(Given records)

import Mathlib
import Summits.MatrixMultiplication.MatrixMultiplication.Theorems.AutomaticSTPPDesignsAutomaticPackingThesisUniformNormalForm

/-!
# `AutomaticPackingThesis` — prime hosts, uniform blocks (the sharpest normal form)

Route `MatrixMultiplication/AutomaticSTPPDesigns`, crux `stmt-MatrixMultiplication-7356`
(`AutomaticPackingThesis`), line `Sketch` (lead c2, cycle 3), registered stub
`stub_primeUniformNormalForm`. Support file (`--supports`).

`automaticPackingThesis_iff_primeUniformBeat`: the crux holds iff for every `τ > 2/3` some PRIME
cyclic group `ℤ/q` hosts an STPP design all of whose blocks have one size `M ≥ 2` with
`q < n · (M³)^τ`. So a refutation may assume a prime host (no subgroups, no Chinese-remainder or
digit structure inside the host; Cauchy–Davenport and prime-field Fourier analysis available) and
uniform blocks, and a construction may use any modulus and any block profile.

Proof of `→`: a uniform witness in `ℤ/(p^K)` (`uniformBeat_of_cyclicBeat`) has uniform concatenation
powers (`stub_powFamily`: blocks of size `M^m`) of ratio `r^m > 6`; the map `x ↦ x.val` into `ℤ/q`
for a prime `q ∈ (3N, 6N]` (Bertrand) preserves the STPP — a six-term relation of representatives
has absolute value `< 3N < q`, so it vanishes in `ℤ/q` only if it vanishes in `ℤ`, hence in `ℤ/N` —
and the block sizes, while `q ≤ 6N <` the packing sum (`isSTPP_transfer_val`).

## References

* H. Cohn, R. Kleinberg, B. Szegedy, C. Umans, *Group-theoretic algorithms for matrix
  multiplication*, FOCS 2005, arXiv:math/0511460: Def. 5.1, Lemma 5.4, Thm. 5.5.
-/

-- single-conjunct summit: the mandated namespace repeats `MatrixMultiplication`.
set_option linter.dupNamespace false

noncomputable section

namespace Summit.MatrixMultiplication.MatrixMultiplication.Theorems

namespace AutomaticPackingThesis

open Finset Literature.Combinatorics.Additive Literature.Computability.AlgebraicComplexity
open Summit.MatrixMultiplication.MatrixMultiplication.Theses.AutomaticSTPPDesigns

/-! ### Transfer to a larger modulus along representatives -/

/-- **Re-hosting along representatives.** An STPP design in `ℤ/N` (`N ≥ 1`) maps to an STPP design
with the same block sizes in `ℤ/P` for every `P > 3(N-1)` (in particular every `P ≥ 3N`) under
`x ↦ x.val`: a six-term STPP relation between representatives in `[0, N)` has absolute value
`≤ 3(N-1) < P`, so if it vanishes modulo `P` it vanishes in `ℤ`, hence modulo `N`. [folklore] -/
theorem isSTPP_transfer_val {N P n : ℕ} [NeZero N] (hP : 3 * N ≤ P + 2)
    {A B C : Fin n → Finset (ZMod N)} (hS : IsSTPP A B C) :
    IsSTPP (fun i => (A i).image fun x : ZMod N => ((x.val : ℕ) : ZMod P))
      (fun i => (B i).image fun x : ZMod N => ((x.val : ℕ) : ZMod P))
      (fun i => (C i).image fun x : ZMod N => ((x.val : ℕ) : ZMod P)) ∧
    ∀ i, ((A i).image fun x : ZMod N => ((x.val : ℕ) : ZMod P)).card = (A i).card ∧
      ((B i).image fun x : ZMod N => ((x.val : ℕ) : ZMod P)).card = (B i).card ∧
      ((C i).image fun x : ZMod N => ((x.val : ℕ) : ZMod P)).card = (C i).card := by
  have hN : 0 < N := Nat.pos_of_ne_zero (NeZero.ne N)
  -- the map is injective (`N ≤ P` for `N ≥ 1`)
  have hNP : N ≤ P := by omega
  set φ : ZMod N → ZMod P := fun x => ((x.val : ℕ) : ZMod P) with hφ
  have hφinj : Function.Injective φ := by
    intro x y hxy
    have hx : x.val < P := x.val_lt.trans_le hNP
    have hy : y.val < P := y.val_lt.trans_le hNP
    have h := congrArg ZMod.val hxy
    haveI : NeZero P := ⟨by omega⟩
    simp only [hφ, ZMod.val_natCast_of_lt hx, ZMod.val_natCast_of_lt hy] at h
    exact ZMod.val_injective _ h
  refine ⟨?_, fun i => ⟨card_image_of_injective _ hφinj, card_image_of_injective _ hφinj,
    card_image_of_injective _ hφinj⟩⟩
  intro i j k s hs s' hs' t ht t' ht' u hu u' hu' hrel
  simp only [mem_image] at hs hs' ht ht' hu hu'
  obtain ⟨s₀, hs₀, rfl⟩ := hs
  obtain ⟨s₀', hs₀', rfl⟩ := hs'
  obtain ⟨t₀, ht₀, rfl⟩ := ht
  obtain ⟨t₀', ht₀', rfl⟩ := ht'
  obtain ⟨u₀, hu₀, rfl⟩ := hu
  obtain ⟨u₀', hu₀', rfl⟩ := hu'
  -- the relation as an integer
  set r : ℤ := ((s₀'.val : ℤ) - s₀.val) + ((t₀'.val : ℤ) - t₀.val) + ((u₀'.val : ℤ) - u₀.val)
    with hr
  have hrP : ((r : ℤ) : ZMod P) = 0 := by
    rw [hr]
    push_cast
    exact hrel
  have hrabs : |r| < P := by
    have h1 := s₀.val_lt; have h2 := s₀'.val_lt; have h3 := t₀.val_lt
    have h4 := t₀'.val_lt; have h5 := u₀.val_lt; have h6 := u₀'.val_lt
    rw [abs_lt]
    constructor <;> omega
  have hr0 : r = 0 := by
    rw [ZMod.intCast_zmod_eq_zero_iff_dvd] at hrP
    exact Int.eq_zero_of_abs_lt_dvd hrP hrabs
  -- hence the relation holds in `ℤ/N`
  have hrelN : (s₀' - s₀) + (t₀' - t₀) + (u₀' - u₀) = (0 : ZMod N) := by
    have hc : ((r : ℤ) : ZMod N) = 0 := by rw [hr0, Int.cast_zero]
    rw [hr] at hc
    push_cast at hc
    simpa only [ZMod.natCast_val, ZMod.cast_id', id] using hc
  obtain ⟨hij, hjk, h1, h2, h3⟩ := hS i j k s₀ hs₀ s₀' hs₀' t₀ ht₀ t₀' ht₀' u₀ hu₀ u₀' hu₀' hrelN
  exact ⟨hij, hjk, by rw [h1], by rw [h2], by rw [h3]⟩

/-! ### Uniform powers and prime hosts -/

/-- **Uniform designs power up uniformly**: a uniform STPP design (`n` triples of `M`-blocks) in
`ℤ/(p^K)` beating its host with ratio `r > 1` at exponent `τ` has, for every bound `R`, a uniform
concatenation power (blocks of size `M^m`, `stub_powFamily`) whose packing sum exceeds `R` times
its host. [folklore] -/
theorem exists_uniform_ratio (p K n M : ℕ) (hp : 0 < p) (A B C : Fin n → Finset (ZMod (p ^ K)))
    (hS : IsSTPP A B C) (hcard : ∀ i, (A i).card = M ∧ (B i).card = M ∧ (C i).card = M)
    (τ R : ℝ) (hbeat : (p : ℝ) ^ K < n * ((M : ℝ) ^ 3) ^ τ) :
    ∃ (K' n' M' : ℕ) (A' B' C' : Fin n' → Finset (ZMod (p ^ K'))), IsSTPP A' B' C' ∧
      (∀ i, (A' i).card = M' ∧ (B' i).card = M' ∧ (C' i).card = M') ∧ M ≤ M' ∧
        R * (p : ℝ) ^ K' < n' * ((M' : ℝ) ^ 3) ^ τ := by
  classical
  set P : ℝ := (p : ℝ) ^ K with hP
  set S : ℝ := n * ((M : ℝ) ^ 3) ^ τ with hSdef
  have hP0 : 0 < P := by positivity
  have hr : 1 < S / P := by rwa [one_lt_div hP0]
  obtain ⟨m, hm⟩ := pow_unbounded_of_one_lt R hr
  -- use the `(m+1)`-st power so that `M ≤ M^(m+1)`
  obtain ⟨Am, Bm, Cm, hSm, hcm⟩ := stub_powFamily p K n hp A B C hS (m + 1)
  set e : Fin (Fintype.card (Fin (m + 1) → Fin n)) ≃ (Fin (m + 1) → Fin n) :=
    (Fintype.equivFin _).symm with he
  refine ⟨K * (m + 1), Fintype.card (Fin (m + 1) → Fin n), M ^ (m + 1), Am ∘ e, Bm ∘ e, Cm ∘ e,
    (isSTPP_iff_addSimultaneousTPP _ _ _).2 (hSm.comp e.injective), ?_,
    Nat.le_self_pow (by omega) M, ?_⟩
  · intro i
    obtain ⟨h1, h2, h3⟩ := hcm (e i)
    simp only [Function.comp_apply, h1, h2, h3, (hcard _).1, (hcard _).2.1, (hcard _).2.2,
      prod_const, card_univ, Fintype.card_fin, and_self]
  · -- packing sum `= S^(m+1) = (S/P)^(m+1) P^(m+1) > R P^(m+1)`
    have hM3 : (((M ^ (m + 1) : ℕ) : ℝ) ^ 3) ^ τ = (((M : ℝ) ^ 3) ^ τ) ^ (m + 1) := by
      push_cast
      rw [← pow_mul, mul_comm (m + 1) 3, pow_mul]
      exact (Real.rpow_pow_comm (by positivity) τ (m + 1)).symm
    rw [Fintype.card_fun, Fintype.card_fin, Fintype.card_fin, hM3]
    push_cast
    have hSm1 : (n : ℝ) ^ (m + 1) * (((M : ℝ) ^ 3) ^ τ) ^ (m + 1) = S ^ (m + 1) := by
      rw [hSdef, mul_pow]
    rw [hSm1, pow_mul]
    have hSm : S ^ (m + 1) = (S / P) ^ (m + 1) * P ^ (m + 1) := by
      rw [div_pow, div_mul_cancel₀ _ (pow_ne_zero _ hP0.ne')]
    rw [hSm, pow_succ (S / P)]
    have hPm : 0 < P ^ (m + 1) := pow_pos hP0 _
    have h1 : R < (S / P) ^ m * (S / P) := by
      have := hr.le
      nlinarith [pow_pos (lt_trans one_pos hr) m]
    exact mul_lt_mul_of_pos_right h1 hPm

/-- **Prime hosts, uniform blocks.** For `τ > 2/3`, a finite cyclic STPP design beating its host at
exponent `τ` yields one in a PRIME cyclic group `ℤ/q` all of whose blocks have one size `M ≥ 2`,
with `q < n · (M³)^τ` (uniformise, power up to ratio `> 6`, re-host along representatives in
`ℤ/q` for a prime `q ∈ (3N, 6N]`). [folklore] -/
theorem primeUniformBeat_of_cyclicBeat {τ : ℝ} (hτ : 2 / 3 < τ)
    (h : ∃ (p K n : ℕ) (_ : 2 ≤ p) (A B C : Fin n → Finset (ZMod (p ^ K))),
      IsSTPP A B C ∧ (p : ℝ) ^ K < ∑ i, (((A i).card * (B i).card * (C i).card : ℕ) : ℝ) ^ τ) :
    ∃ (q n M : ℕ) (_ : q.Prime) (_ : 2 ≤ M) (A B C : Fin n → Finset (ZMod q)),
      IsSTPP A B C ∧ (∀ i, (A i).card = M ∧ (B i).card = M ∧ (C i).card = M) ∧
        (q : ℝ) < n * ((M : ℝ) ^ 3) ^ τ := by
  obtain ⟨p, K, n, M, hp, hM, A, B, C, hS, hcard, hbeat⟩ := uniformBeat_of_cyclicBeat hτ h
  have hp0 : 0 < p := by omega
  obtain ⟨K', n', M', A', B', C', hS', hcard', hMM', hbeat'⟩ :=
    exists_uniform_ratio p K n M hp0 A B C hS hcard τ 6 hbeat
  -- a prime `q` with `3 p^K' < q ≤ 6 p^K'`
  haveI : NeZero (p ^ K') := ⟨pow_ne_zero _ hp0.ne'⟩
  have hN0 : 3 * p ^ K' ≠ 0 := by positivity
  obtain ⟨q, hq, hltq, hqle⟩ := Nat.exists_prime_lt_and_le_two_mul (3 * p ^ K') hN0
  obtain ⟨hSq, hcq⟩ := isSTPP_transfer_val (N := p ^ K') (P := q) (by omega) hS'
  have hM2 : 2 ≤ M' := hM.trans hMM'
  refine ⟨q, n', M', hq, hM2, _, _, _, hSq, fun i => ?_, ?_⟩
  · obtain ⟨h1, h2, h3⟩ := hcq i
    rw [h1, h2, h3]
    exact hcard' i
  · have hq6 : (q : ℝ) ≤ 6 * (p : ℝ) ^ K' := by
      have : (q : ℝ) ≤ ((2 * (3 * p ^ K') : ℕ) : ℝ) := by exact_mod_cast hqle
      push_cast at this
      linarith
    exact hq6.trans_lt hbeat'

/-- A prime uniform witness is in particular a witness of the any-modulus normal form. [folklore] -/
theorem anyModulusBeat_of_primeUniformBeat {τ : ℝ}
    (h : ∃ (q n M : ℕ) (_ : q.Prime) (_ : 2 ≤ M) (A B C : Fin n → Finset (ZMod q)),
      IsSTPP A B C ∧ (∀ i, (A i).card = M ∧ (B i).card = M ∧ (C i).card = M) ∧
        (q : ℝ) < n * ((M : ℝ) ^ 3) ^ τ) :
    ∃ (N n : ℕ) (_ : 2 ≤ N) (A B C : Fin n → Finset (ZMod N)),
      IsSTPP A B C ∧ (N : ℝ) < ∑ i, (((A i).card * (B i).card * (C i).card : ℕ) : ℝ) ^ τ := by
  obtain ⟨q, n, M, hq, -, A, B, C, hS, hcard, hbeat⟩ := h
  refine ⟨q, n, hq.two_le, A, B, C, hS, ?_⟩
  have hsum : ∑ i, (((A i).card * (B i).card * (C i).card : ℕ) : ℝ) ^ τ =
      n * ((M : ℝ) ^ 3) ^ τ := by
    rw [Finset.sum_congr rfl fun i _ => by rw [(hcard i).1, (hcard i).2.1, (hcard i).2.2],
      sum_const, card_univ, Fintype.card_fin, nsmul_eq_mul]
    push_cast
    ring_nf
  rwa [hsum]

/-- **The sharpest normal form of the crux: prime hosts, uniform blocks.** `AutomaticPackingThesis`
holds iff for every `τ > 2/3` some prime cyclic group `ℤ/q` hosts an STPP design all of whose
blocks have one size `M ≥ 2` and `q < n · (M³)^τ`. [folklore] -/
theorem automaticPackingThesis_iff_primeUniformBeat :
    AutomaticPackingThesis ↔
      ∀ τ : ℝ, 2 / 3 < τ → ∃ (q n M : ℕ) (_ : q.Prime) (_ : 2 ≤ M)
        (A B C : Fin n → Finset (ZMod q)),
        IsSTPP A B C ∧ (∀ i, (A i).card = M ∧ (B i).card = M ∧ (C i).card = M) ∧
          (q : ℝ) < n * ((M : ℝ) ^ 3) ^ τ := by
  constructor
  · intro h τ hτ
    exact primeUniformBeat_of_cyclicBeat hτ (cyclicBeat_of_automaticPackingThesis h τ hτ)
  · intro h
    rw [automaticPackingThesis_iff_anyModulus]
    exact fun τ hτ => anyModulusBeat_of_primeUniformBeat (h τ hτ)

/-- Registered stub `stub_primeUniformNormalForm` of crux stmt-MatrixMultiplication-7356 (line
`Sketch`, lead c2): verbatim `automaticPackingThesis_iff_primeUniformBeat`. [folklore] -/
theorem stub_primeUniformNormalForm :
    AutomaticPackingThesis ↔
      ∀ τ : ℝ, 2 / 3 < τ → ∃ (q n M : ℕ) (_ : q.Prime) (_ : 2 ≤ M)
        (A B C : Fin n → Finset (ZMod q)),
        IsSTPP A B C ∧ (∀ i, (A i).card = M ∧ (B i).card = M ∧ (C i).card = M) ∧
          (q : ℝ) < n * ((M : ℝ) ^ 3) ^ τ :=
  automaticPackingThesis_iff_primeUniformBeat

end AutomaticPackingThesis

end Summit.MatrixMultiplication.MatrixMultiplication.Theorems

end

(End Given records)

## Instructions for the task
All lines from the opening of the records through the line where "sharpest normal form)" occurs are to be output verbatim. No other line belongs in the answer.

## Answer box
import Mathlib
import Summits.MatrixMultiplication.MatrixMultiplication.Theorems.AutomaticSTPPDesignsAutomaticPackingThesisUniformNormalForm

/-!
# `AutomaticPackingThesis` — prime hosts, uniform blocks (the sharpest normal form)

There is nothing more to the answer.